With the Tigres de Quintana Roo in 2007, Ortega posted a mark of 12–3, 2.38 with only 91 hits and 28 walks in 113 1/3 innings. He lost Pitcher of the Year honors to Nerio Rodríguez. He went 5–4 with a 2.86 ERA for Mazaltan in 2007–2008, walking 20 and allowing 75 hits in 94 1/3 innings.

In the 2008 Final Olympic Qualification Tournament, the 31-year-old was 1–1 with a 3.18 ERA. He took the loss against Taiwan but then shut down Germany to win a pitching duel with Enorbel Márquez.

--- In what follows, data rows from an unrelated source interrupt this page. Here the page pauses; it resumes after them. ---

import Summits.QuantumFields.YangMills.Theorems.BalabanUVNodesN15PerCubeGreenAdjointKnitLoc
import HarnessLib

/-!
# N15 = NE2, road (c) — PROGRAMME (PC), (PC-E-K) ENTRY 2 «`G′(U)∇*_U` of [B9] (3.42) for the NAMED scalar covariant Green's function, TWO GRIDS»: THE COARSE ONE-GRID SITE KIT OF THE
# ADJOINT KNIT, PACKAGED — n15-c∕283′'s forty-four site discharges of n15-c∕281′'s geometric hypotheses on the (PC) site carrier `ScX`, as ONE conjunction (dag-n15-c g37, n15-c∕429c)

Cell `pub-ymgap`, seat `pub-ymgap-dag-n15-c` (generation g37; R134 (a), s1; HUMAN RULING D-0062).  `bears_on: R4∕N15 · K3⁸ SpineGivenEndpointR13SepCoPHV (stmt-QuantumFields-27366)`;
filed `--kind proof --supports stmt-QuantumFields-27366 --as helper` — COUNT-NEUTRAL.  One theorem; 0 `def`, 0 `sorry`.  Imports BY NAME n15-c∕283′ `…PerCubeGreenAdjointKnitLoc` (for
its imports: n15-c∕282a∕282b's site kit `hasMaj_cut∕cutF∕cutB_scCubeP`, `scCubeP_fgrad∕bgrad_sandwich`, `hasMaj_scT`, `scCubeP_flat_rightLocality`, `hasMaj_mulVecLin_comp_fgrad∕bgrad`,
n15-c∕261's `scXi_shift_lift`, `scChi_lift_eq_one_of_near_bbox`, `mulOp_scH_comp_mulOp_scPsi`, `hasMaj_commOp_scQQ`, the cover's window ∕ layer ∕ bump ∕ partition lemmas).  Nothing in
the tree is modified; nothing restated: the conjuncts below are n15-c∕427's COARSE binders `hSχ … hKN` LITERALLY, instantiated at the site objects exactly as n15-c∕283′ instantiates
n15-c∕281′ (`N_k := M_{ψ_k}∘scCube`, `T^±_k := M_{ψ_k}∘(G′(1)∘∇^±_μ)∘M_{ψ_k}`, `N_L := scQQ`, letters `c_t = c₀ = c₁ = π∕L^m`, `c₂ = 32π²∕L^{2m}`, `ω = π(d+1)∕L^m`, `c_N = 2π(d+1)a₀∕L^m`,
`β = β₁ = C`, `β_Q = Ce^{δ}c_r + C`, rate `δ − δ∕32`, `ρ_N = δ∕2`), and the proof is n15-c∕283′'s discharge text verbatim.

WHY.  n15-c∕427 (`uN_hasMaj_idef_rightInverse_comp_localGauges_cov_tr`, ✓) displays n15-c∕281′'s one-grid hypotheses at BOTH grids (≈ 2 × 57 binders) plus the two-grid rows; its site knit
(n15-c∕429) cannot repeat n15-c∕283′'s 250-line discharge twice inside one ≤ 400-line file.  THIS FILE packages the coarse-grid discharges once (`obtain ⟨hSχ, …, hKN⟩ := sc_adjointSiteKit …`
in the knit); its fine twin (n15-c∕429f, `ScX′`, generated from this file by the object substitution of n15-c∕428b∕428c) packages the fine ones; the knit then only produces the gauge data,
the two-grid rows (n15-c∕428a + dag-n15-a Ξ-4∕Ξ-7) and the letters.

WHAT.  ★★ `sc_adjointSiteKit`: for `L ≥ 7` odd, `k ≥ 1`, `L^m ≥ 4`, the flat rows of `G′(1)` at King's mass (hypotheses, Ξ-4's shape) ⟹ the 44 facts [hSχ] [hSψ] [hχt] [hχ1] [hdχt] [hdχtb]
[hsub] [hχ] [hs] [hsb] [hdd] [hddb] [hNψ] [hψχ] [hcut] [hcutF] [hcutB] [hTf] [hTb] [hTfr] [hTbr] [hTfψ] [hTbψ] [hflat0] [hhabs] [h236] [hhcut] [hh1] [hh1b] [hh0] [hrh] [hh2] [hh2f] [hh2b]
[hlayf] [hlayb] [hlayν] [hhψ] [hχth] [hhts'] [hhtsb'] [hhtdd'] [hhtddb'] [hKN] of n15-c∕427's coarse block, in this order.

HONEST FRAMING ∕ LIMITS.  Bookkeeping on the MODEL site carrier (doubled torus of the cover, one scale); the flat rows are HYPOTHESES (dag-n15-a Ξ-4 supplies them); nothing of
[B5]∕[B6]∕[B9] asserted ((3.42) p.397 at `U ≡ 1`, (3.62)–(3.65) pp.402–403, (3.87) p.409, [B6-II] (2.36)–(2.37) p.229, (2.133) p.247 = SHAPES).  NE2⁺ NOT PRINTED, NOT proved; N15 of
record untouched (DISCHARGED AS CONSUMED, p687738); K3⁸ OPEN; counts of record UNMOVED (typed 28∕28 · discharged 8∕27); one finite 𝕋⁴ at fixed ε per index — NOT infinite volume, NOT OS
on ℝ⁴, NOT a mass gap, NOT Clay.  Restate-immune (no Theses import).
-/

noncomputable section

open scoped BigOperators Matrix Matrix.Norms.Frobenius

namespace Summit.QuantumFields.YangMills.BalabanUVNodes.N15.Gluing

open Real
open Literature.MathematicalPhysics.QuantumFieldTheory.Balaban1983to89
open Literature.MathematicalPhysics.QuantumFieldTheory.Balaban1983to89.B5Prop11Plancherel (Tor fine unitVec)
open Literature.MathematicalPhysics.QuantumFieldTheory.Balaban1983to89.B11SectG (BlockNorm HasMaj RowSum hasMaj_zero)
open Literature.MathematicalPhysics.QuantumFieldTheory.Balaban1983to89.B6RandomWalk (Triangle254)
open Literature.MathematicalPhysics.QuantumFieldTheory.Balaban1983to89.B6Prop26Gluing (mulOp mulOp_apply ind ind_nonneg ind_le_one)
open Literature.MathematicalPhysics.QuantumFieldTheory.Balaban1983to89.B6UnitTorusCarrier (unitTorusGeo triangle254_unitTorusGeo rowSum_unitTorusGeo unitTorusGeo_dist unitTorusGeo_dist_nonneg
  unitTorusGeo_dist_symm unitTorusGeo_dist_self)
open Literature.MathematicalPhysics.QuantumFieldTheory.Balaban1983to89.B5SiteBridgeP12 (MP)
open Literature.MathematicalPhysics.QuantumFieldTheory.King1986 (aK aK_pos aK_le)
open Literature.MathematicalPhysics.QuantumFieldTheory.King1986.Torus (blockOf tdistT tdistT_nonneg tdistT_symm)
open Literature.Barriers.QuantumFields (traceForm)
open Summit.QuantumFields.YangMills.BalabanUVNodes.N15.BackgroundLayer (fgrad fgradAdj bgrad fgrad_apply fgradAdj_apply bgrad_apply stack projO bgPropV covLapM tCoefA tCoefC unstackM fgradMat)
open Summit.QuantumFields.YangMills.BalabanUVNodes.N15.VectorPiece (bshiftEquiv bshiftEquiv_apply tensorId tdistT_blockOf_sub_unitVec_le)
open Summit.QuantumFields.YangMills.BalabanUVNodes.N15.MatrixSpecies (mmulOp coordMat liftBlk liftEquiv liftEquiv_apply liftEquiv_symm_apply)
open Summit.QuantumFields.YangMills.BalabanUVNodes.N15.TwoGrid (paramsOf chiCube cubeBlocks chiCube_of_not_mem abs_chiCube_le_one)
open Summit.QuantumFields.YangMills.BalabanUVNodes.N15.CurvedSpecies (gaugePair uN_hasMaj_rightInverse_comp_localGauges_cov_loc)
open Summit.QuantumFields.YangMills.BalabanUVNodes.N15.CovLandau (cgrad csavg cGreen bBack flatRowsAll_king)

variable {d : ℕ}

/-! ## The coarse one-grid site kit of the adjoint knit -/

section Kit

variable {L : ℕ} [NeZero L]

Ortega went 11–5 with a 3.05 ERA for the 2008 Tigres, with 28 walks in 121 innings. He was 10th in the league in ERA and tied for fifth in wins. He topped 100 career wins. In the 2008 Americas Baseball Cup, Pablo went 2–0 with a 0.84 ERA, again finishing 10th in ERA, while tying for 8th in wins. He led the event with 3 wild pitches.

For Mazatlán in the 2009 Caribbean Series, he started a win over the Ponce Lions but got a no-decision; he allowed one run in 6 1/3 IP despite nine hits and three walks. Ortega allowed 5 runs in 4 2/3 IP in the 2009 World Baseball Classic. He lasted just two innings in his only start, against Cuba. For the summer of 2009, Pablo was 13–5 with a 3.19 ERA for Quintana Roo. He tied Roberto Ramírez for second in the Mexican League in wins, behind Andres Meza. He was also 7th in ERA.

Ortega was 1–1 with a 4.00 ERA in the 2010 Caribbean Series, doing well in a win over the Leones del Caracas but struggling in a loss to the Indios de Mayagüez. He had a rough summer at 2–6, 8.24 in 2010. He started 2011 back in form (10-3, 3.29) with the Tigres de Quintana Roo. On July 24, 2011, he threw a no-hitter against the Rojos del Águila de Veracruz, keeping a perfect game until he issued a walk with one out in the 9th.